### Brief
Please repeat only the stretch of records running from the first line through the line that contains "# T4FixedPointResponse —".

··· Exercise inputs ···

/-!
# T4FixedPointResponse — Lipschitz response of Bałaban's variational fixed point (Sect. E, (116)–(121), Prop. 6) in its data, the nesting identity and the ONE-STEP re-cut of the η-rate of the minimisers (cell `pub-balaban`, T4-DAG node U1b, NEW ESTIMATE NE3, prover seat P1 = implicit-function / contraction-mapping route; bookkeeping + typed gap)

HONEST FRAMING (cell `pub-balaban`, T4-DAG PAGE 1).  The cell's T4 target is the existence AND uniqueness of the
ε → 0 limit of Bałaban's unit-scale averaged expectations on a FIXED finite torus T⁴ — rung (B)+1 of the cell's
ladder, a constructive-QFT statement strictly beyond ultraviolet stability; it is NOT infinite volume, NOT the
Yang–Mills mass gap and NOT the Clay problem.  This module serves the sub-node U1b (NEW ESTIMATE NE3, "η-rate of the
minimisers": successive minimal configurations U_k(V), U_{k+1}(V) of (5) p. 278 at spacings η = L^{−k}, η/L read at
a common unit-scale site differ by ≤ Cθ^k, typed as `T4EtaRateMin.LocalRate`).  EVERYTHING below is kernel-checked
mathematics over ABSTRACT normed spaces and order structures: §§1–5 are corollaries of the contraction scheme
(116)–(121) exactly as typed in the tree (`B11Prop6Scheme.mapT 𝒢 Λ W J 𝔄 X = −𝒢 J + Λ (X + 𝔄) − 𝒢 (W (X + 𝔄))`),
§6 is an order-theoretic identity about nested constrained minima, §7 is linear algebra of first-order conditions,
§8 is the assembly into NE3's bookkeeping with EVERY non-printed input a named binder.  The module asserts NOTHING
about Bałaban's lattices, minimisers, Green's functions or norms: where a docstring says "intended: …" it records the
dictionary of the record HOME/t4/T4-EST-NE3-P1.md (this seat), never a fact.  No internally-minted statement enters
as a cited fact; the manuscripts under audit are quoted for what they STATE.  Conditionals of the cell (BetaPertH,
(B), (B^μ)) do NOT occur: NE3 concerns minimisers only (T4-DAG §3; HOME/t4/T4-EST-U1b.md §0).  Value = kernel
certificate of the perturbation lemmas the printed scheme implies but does not state + the typed form of the exact
missing inequality (OSC below); NOT a proof of NE3, NOT summit progress.

PRINTED CONTEXT.  [R] = read by this seat on the RENDERED journal pages of T. Bałaban, *Averaging operations for
lattice gauge theories II / The variational problem …*, Commun. Math. Phys. 102 (1985) 277–309 = [Balaban1985Variational]
(renders `b2b-balaban-ref1/pages/1985-cmp102-variational-background/…-p002/p003/p004-x2.png`, page = PDF + 276);
[tree pointer] = quoted from the cite-tagged docstrings of the tree modules `B11Prop6Scheme` (b11-g10) and
`T4R1Response` (pv21-g3), whose seats read pp. 293–296 on renders — not re-rendered here.
* p. 278 [R]: the small-field conditions "(2)" «|U(∂p) − 1| = |(∂U)(p) − 1| < ε₀L^{−2j} = ε₀η²(L^jη)^{−2} for
  p ∈ Ω_j, j = 0, 1, …, k, |(D*_U∂U)(b)| < ε₀L^{−2j}(L^jη)^{−1} = ε₀η²(L^jη)^{−3} for b ∈ Ω_j, (2)» (v1.1: the full
  display restored — v1 elided the middle member and the current clause; XREAD C-pv01-68 A1); the constraints
  "(3)" «Ū^j = V on Λ_j»; the action "(5)" «A(U) = A^η(U) = Σ_{p⊂Ω₀} η^{d−4}[1 − Re tr U(∂p)], η = L^{−k}»;
  the data class "(7)" «|(∂V)(p′) − 1| < ε₁»; and «for ε₀ sufficiently small there is at most one critical orbit».
* p. 279 [R]: Theorem 1 — the critical orbit lies in «𝔘_k({Ω_j}, B₃ε₁) ∩ 𝔅_k(𝔅_k, V)» "(8)", «This orbit is a unique
  critical orbit in the space (6) if B₃ε₁ ≤ ε₀ and ε₀ ≤ a₀», with the regularity bounds (9)–(10); «Minimal
  configurations will be denoted by U_k(V)»; «we will prove that they are analytic functions of V»; the crude
  refinement "(11)" «V₀ = V on ∪_{j=0}^{k−1} Λ_j, V̄₀ = V on Λ_k. (11) For example we can take V_{0,b} = V_{b′}, for
  b ∈ B(b′), b′ ∈ Λ_k and V_{0,b} = 1 for remaining bonds of B(Λ_k).» (v1.1: union limits and punctuation restored;
  XREAD C-pv01-68 A2).
* p. 280 [R]: the inductive background «U₀ = U_{k−1}(V₀)» "(12)", «U₀ ∈ 𝔘_k({Ω_j}, B₃L³ε₁) ∩ 𝔅_k(𝔅_k, V)» "(13)",
  «hence U₀ should be close to the minimal configuration we are looking for»; the background class "(14)"
  «U₀ ∈ 𝔘_k({Ω_j}, C₁B₃ε₁), |Ū₀^j − V| < C₁ε₁ on Λ_j» and «The configuration U₀ constructed above satisfies (14) with
  C₁ = L³»; the parametrisation (15)–(18) of U around U₀ (U′ = e^{iηA′}, gauge condition, constraint B).
* p. 282 [tree pointer, `T4R1Response`]: «J = D*η^{−2} Im ∂U₀ = Im η^{−2}D*∂U₀, |J| < C₁B₃ε₁(L^jη)^{−3} on Ω_j, (28) the
  bound holds by the assumption (14).»
* pp. 293–296 [tree pointer, `B11Prop6Scheme`, `T4R1Response`]: Prop. 4 "(98)" «|((δ/δA′)V)(A′)|_(−3) ≤
  C₄(max{|A′|_(−1), |∇A′|_(−2)})²» valid for norm ≤ a₃; "(103)" the bound on H₁B; Eq. "(111)" «A₁ + 𝔊J +
  𝔊((δ/δA′)V)(A₁ + H₁B) = 0»; the space "(115)" «max{|A₁|_(−1), |∇A₁|_(−2)} < ε₄»; the map "(116)" «A₁ → −𝔊J −
  𝔊((δ/δA′)V)(A₁ + H₁B)»; "(117)" «B₀|J|_(−3) + B₀|((δ/δA′)V)(A₁ + H₁B)|_(−3) < B₀C₁B₃ε₁ + B₀C₄(ε₄ + B₀|B|)²» («By
  Theorem 3.13 of [5]»); the Lipschitz estimate "(119)–(120)" with constant 4B₀C₄(ε₄ + B₀|B|) under «2(ε₄ + B₀|B|) ≤ a₃»;
  the contraction conditions "(121)"; «Proposition 6. There exists a positive, absolute constant a₄ such, that for
  ε₄ ≤ a₄ and ε₁ satisfying 2B₀C₁B₃ε₁ ≤ ε₄ Eq. (111) has exactly one solution in the space (115). This solution
  satisfies the bounds (115) with ε₄ = 3B₀C₁B₃ε₁.»  [cite: Balaban1985Variational, (2)–(18) pp. 278–280, (28) p. 282,
  (98) p. 293, (111)–(121) and Prop. 6 pp. 294–296]
* PUBLISHED MODEL of an η-rate (outside the audited series; cell CITED-FACTS F-T6, S-t4lit12-5): C. King, Commun.
  Math. Phys. 102 (1986) 649–677 = [King1986], Lemma 4.4 "(4.29)" and Lemma 4.5 "(4.38)" «|C^{(k)}(x, y) −
  C^{(k+n)}(x, y)| ≤ CL^{−k}e^{−δ₀|x−y|}» (scalar, A = 0, d = 2, 3); Glimm–Jaffe, *Quantum Physics* (2nd ed. 1987)
  §9.5 "(9.5.25)" «0 ≤ k² − λ_k^δ ≤ … ≤ O(1)|k|⁴δ²» (symbol comparison of lattice Laplacians).  Quoted as the printed
  TEMPLATE of the linear layer of OSC, never as a hypothesis of a declaration here.

WHAT IS NOT PRINTED (located absences; HOME/t4/T4-XREAD-U1b-L3.md §0, §3 null greps «Lipschitz», «response»,
«η-rate» in CMP 102; HOME/t4/T4-EST-U1b.md §3′).  (a) The LIPSCHITZ dependence of the Prop. 6 solution on its data
(J, H₁B) and on the background (through 𝔊(U₀), 𝔊QH, (δ/δA′)V) — §§4–5 here.  (b) The RESIDUAL-SEPARATED a-priori
radius ‖A₁‖ ≤ 2‖𝔊J‖ (exact constraints) — §3 here (`T4R1Response` derived 7‖A₁‖ ≤ 8‖𝔊J‖ + ‖H₁B‖ from the
displayed (117), (121) as arithmetic; here it is a theorem of the typed scheme).  (c) Any comparison of the
minimisers U_k(V), U_{k+1}(V) at two spacings, with or without rate (NE3 itself; T4-DAG §6 «not printed»).  (d) The
one-step classical-correction estimate OSC (below) — the exact missing inequality of this route.

WHAT IS PROVED HERE (sorry-free; every theorem an implication over abstract carriers; tags [folklore] = standard
analysis the kernel re-derives, [cite: …] = the printed display whose abstract form is USED AS A HYPOTHESIS SHAPE).
§1 `norm_sub_le_of_fixedPoints` (two maps on one ball: ‖X₁ − X₂‖ ≤ ‖T₁X₂ − T₂X₂‖/(1 − q)), `norm_le_of_fixedPoint`.
§2 `quadAnalytic_norm_sub_le`: the (119)–(120) Lipschitz constant 4C₄m of a `B13Contraction113.QuadAnalytic W C₄ a₃`
map on the ball of radius m, 2m ≤ a₃ (Cauchy step of [Balaban1985Variational] p. 295, via `norm_sub_le_of_sphere_bound`).
§3 one datum (R1^ϱ as THEOREMS of the scheme): `norm_mapT_zero_le` (‖T0‖ ≤ ‖𝒢J‖ + ‖Λ𝔄‖ + B₀C₄‖𝔄‖²),
`norm_solution_le_defect`, `norm_solution_le_two` (contraction factor ≤ ½ ⇒ ‖X‖ ≤ 2‖𝒢J‖ + 2‖Λ𝔄‖ + 2B₀C₄‖𝔄‖²),
`norm_solution_le_two_exact` (𝔄 = 0, Λ = 0: ‖X‖ ≤ 2‖𝒢 J‖), `ineq117_at_fixedPoint`, `seven_norm_solution_le`
(the `T4R1Response.apriori_response` corollary 7‖X‖ ≤ 8‖𝒢J‖ + ‖𝔄‖ re-derived from the scheme).
§4 two data, one background: `mapT_sub_mapT_data`, `norm_defect_data_le`, `norm_solution_sub_le_data`
(‖X₁ − X₂‖ ≤ (‖𝒢(J₁ − J₂)‖ + q‖𝔄₁ − 𝔄₂‖)/(1 − q), q = θ + 4B₀C₄(ε₄ + a)).
§5 two backgrounds: `mapT_sub_mapT_background`, `norm_solution_sub_le_general`, `norm_solution_sub_le_background`
(‖X₁ − X₂‖ ≤ (‖(𝒢₁ − 𝒢₂)J‖ + ‖(Λ₁ − Λ₂)(X₂ + 𝔄)‖ + ‖(𝒢₁ − 𝒢₂)(W₂(X₂ + 𝔄))‖ + B₀‖W₁(X₂ + 𝔄) − W₂(X₂ + 𝔄)‖)/(1 − q₁)).
§6 nesting: `effAction S Q₁ A V₀ := sInf (A '' {U ∈ S | Q₁ U = V₀})` (the one-step EFFECTIVE action = classical part
of one renormalisation step) and `effAction_avg_eq`, `effAction_avg_le`, `min_in_fibre`: if Us minimises A on S under
the composite constraint Qk (Q₁ U) = V, then Q₁ Us minimises `effAction S Q₁ A` under Qk · = V and Us minimises A in
its own Q₁-fibre (NEST: W_k(V) := Q₁U_{k+1}(V) is the minimiser of the one-step effective action under the SAME k-fold
constraint on the SAME lattice T_η on which U_k(V) minimises the bare action (5); U_{k+1}(V) = U₁(W_k(V))).
§7 first-order transfer: `propagated_residual_eq` (𝒢∘𝔓 = 𝒢, J = Jeff − Jδ, 𝔓 Jeff = 0 ⇒ 𝒢 J = −𝒢 Jδ),
`norm_propagated_residual_eq`, `norm_solution_le_two_oneStep` (‖X‖ ≤ 2‖𝒢 Jδ‖: the response of U_k(V) around
W_k(V) is at most twice the PROPAGATED DERIVATIVE OF THE ONE-STEP CLASSICAL CORRECTION δA := effective − bare at W).
§8 `OneStepCorrectionRate` (the shape of OSC) and `localRate_of_oneStep` / `localRate_of_oneStep'`: NE3's
`LocalRate R (Λr·Γ·ρ₁ + ρ₂) θ` from the named binders hread (R3-type Lipschitz reading + pairing defect), hresp
(R0 ∧ R1^ϱ ∧ ENV ∧ PROJ per instance, Γ = 2), hosc (OSC), hpair (pairing rate).  §9 non-vacuity instances.

DICTIONARY TO NE3 AND THE WALL (record HOME/t4/T4-EST-NE3-P1.md §§3–4; [analysis] of this seat, NOT printed, NOT
asserted by any declaration).  Per run k ≥ 1 and datum V in class (7): W := W_k(V) = Q₁U_{k+1}(V) ∈ class (14) with
B = 0 exactly (R0, printed-type via (13)); U_k(V) = W^{gauge}e^{iηA₁} with A₁ the Prop. 6 fixed point around U₀ = W
(R1^ϱ: ‖A₁‖_(115) ≤ 2ϱ_k(V), ϱ_k(V) := ‖𝔊(W)J(W)‖_(115), kernel §3); NEST + ENV (the one-step effective action is
differentiable at the interior constrained minimiser W: printed-type, Theorem 1 + Sect. G analyticity applied to the
ONE-STEP problem, whose hypotheses B₃ε₁′ ≤ ε₀′ rescale consistently, ε₁′ = cε₁η², ε₀′ = ε₀η²) + PROJ (𝔊𝔓 = 𝔊) give
ϱ_k(V) = osc_k(V) := ‖𝔊(W) 𝔓 D(δA_k)(W)‖_(115), δA_k := effAction − A^η (kernel §7).  THE WALL = OSC:
«∃ ρ, θ < 1: ∀ k ≥ 1, ∀ V ∈ (7): osc_k(V) ≤ ρθ^k» — NOT PRINTED ((28) bounds the bare and effective currents by the
regularity radius C₁B₃ε₁ SEPARATELY, with no cancellation and no slow-variation gain; Bałaban's data class (7) carries
no smoothness, so no printed statement exhibits the two extra derivatives).  Linear (abelian, A = 0) layer: D(δA) =
(Δ₁^{eff} − Δ)·(background potential) with symbol κ_L p⁴ + O(p⁶), κ_L = (L² − 1)/(6L²) for block means (this seat's
toy, record §4.3; printed templates: [King1986] (4.7), (4.29), Glimm–Jaffe (9.5.25)), whence osc ~ η at the gradient
level through the face layers of the block lattice: predicted θ = L^{−1} with NO room at the gradient level,
consistent with the EST seat's linearised toy (HOME/t4/T4-RUNG-U1b2.md: rates γ = 2, 1).  GAPS G-ne3p1-1…4.
-/

open Metric Set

···

### Your response
/-!
# T4FixedPointResponse — Lipschitz response of Bałaban's variational fixed point (Sect. E, (116)–(121), Prop. 6) in its data, the nesting identity and the ONE-STEP re-cut of the η-rate of the minimisers (cell `pub-balaban`, T4-DAG node U1b, NEW ESTIMATE NE3, prover seat P1 = implicit-function / contraction-mapping route; bookkeeping + typed gap)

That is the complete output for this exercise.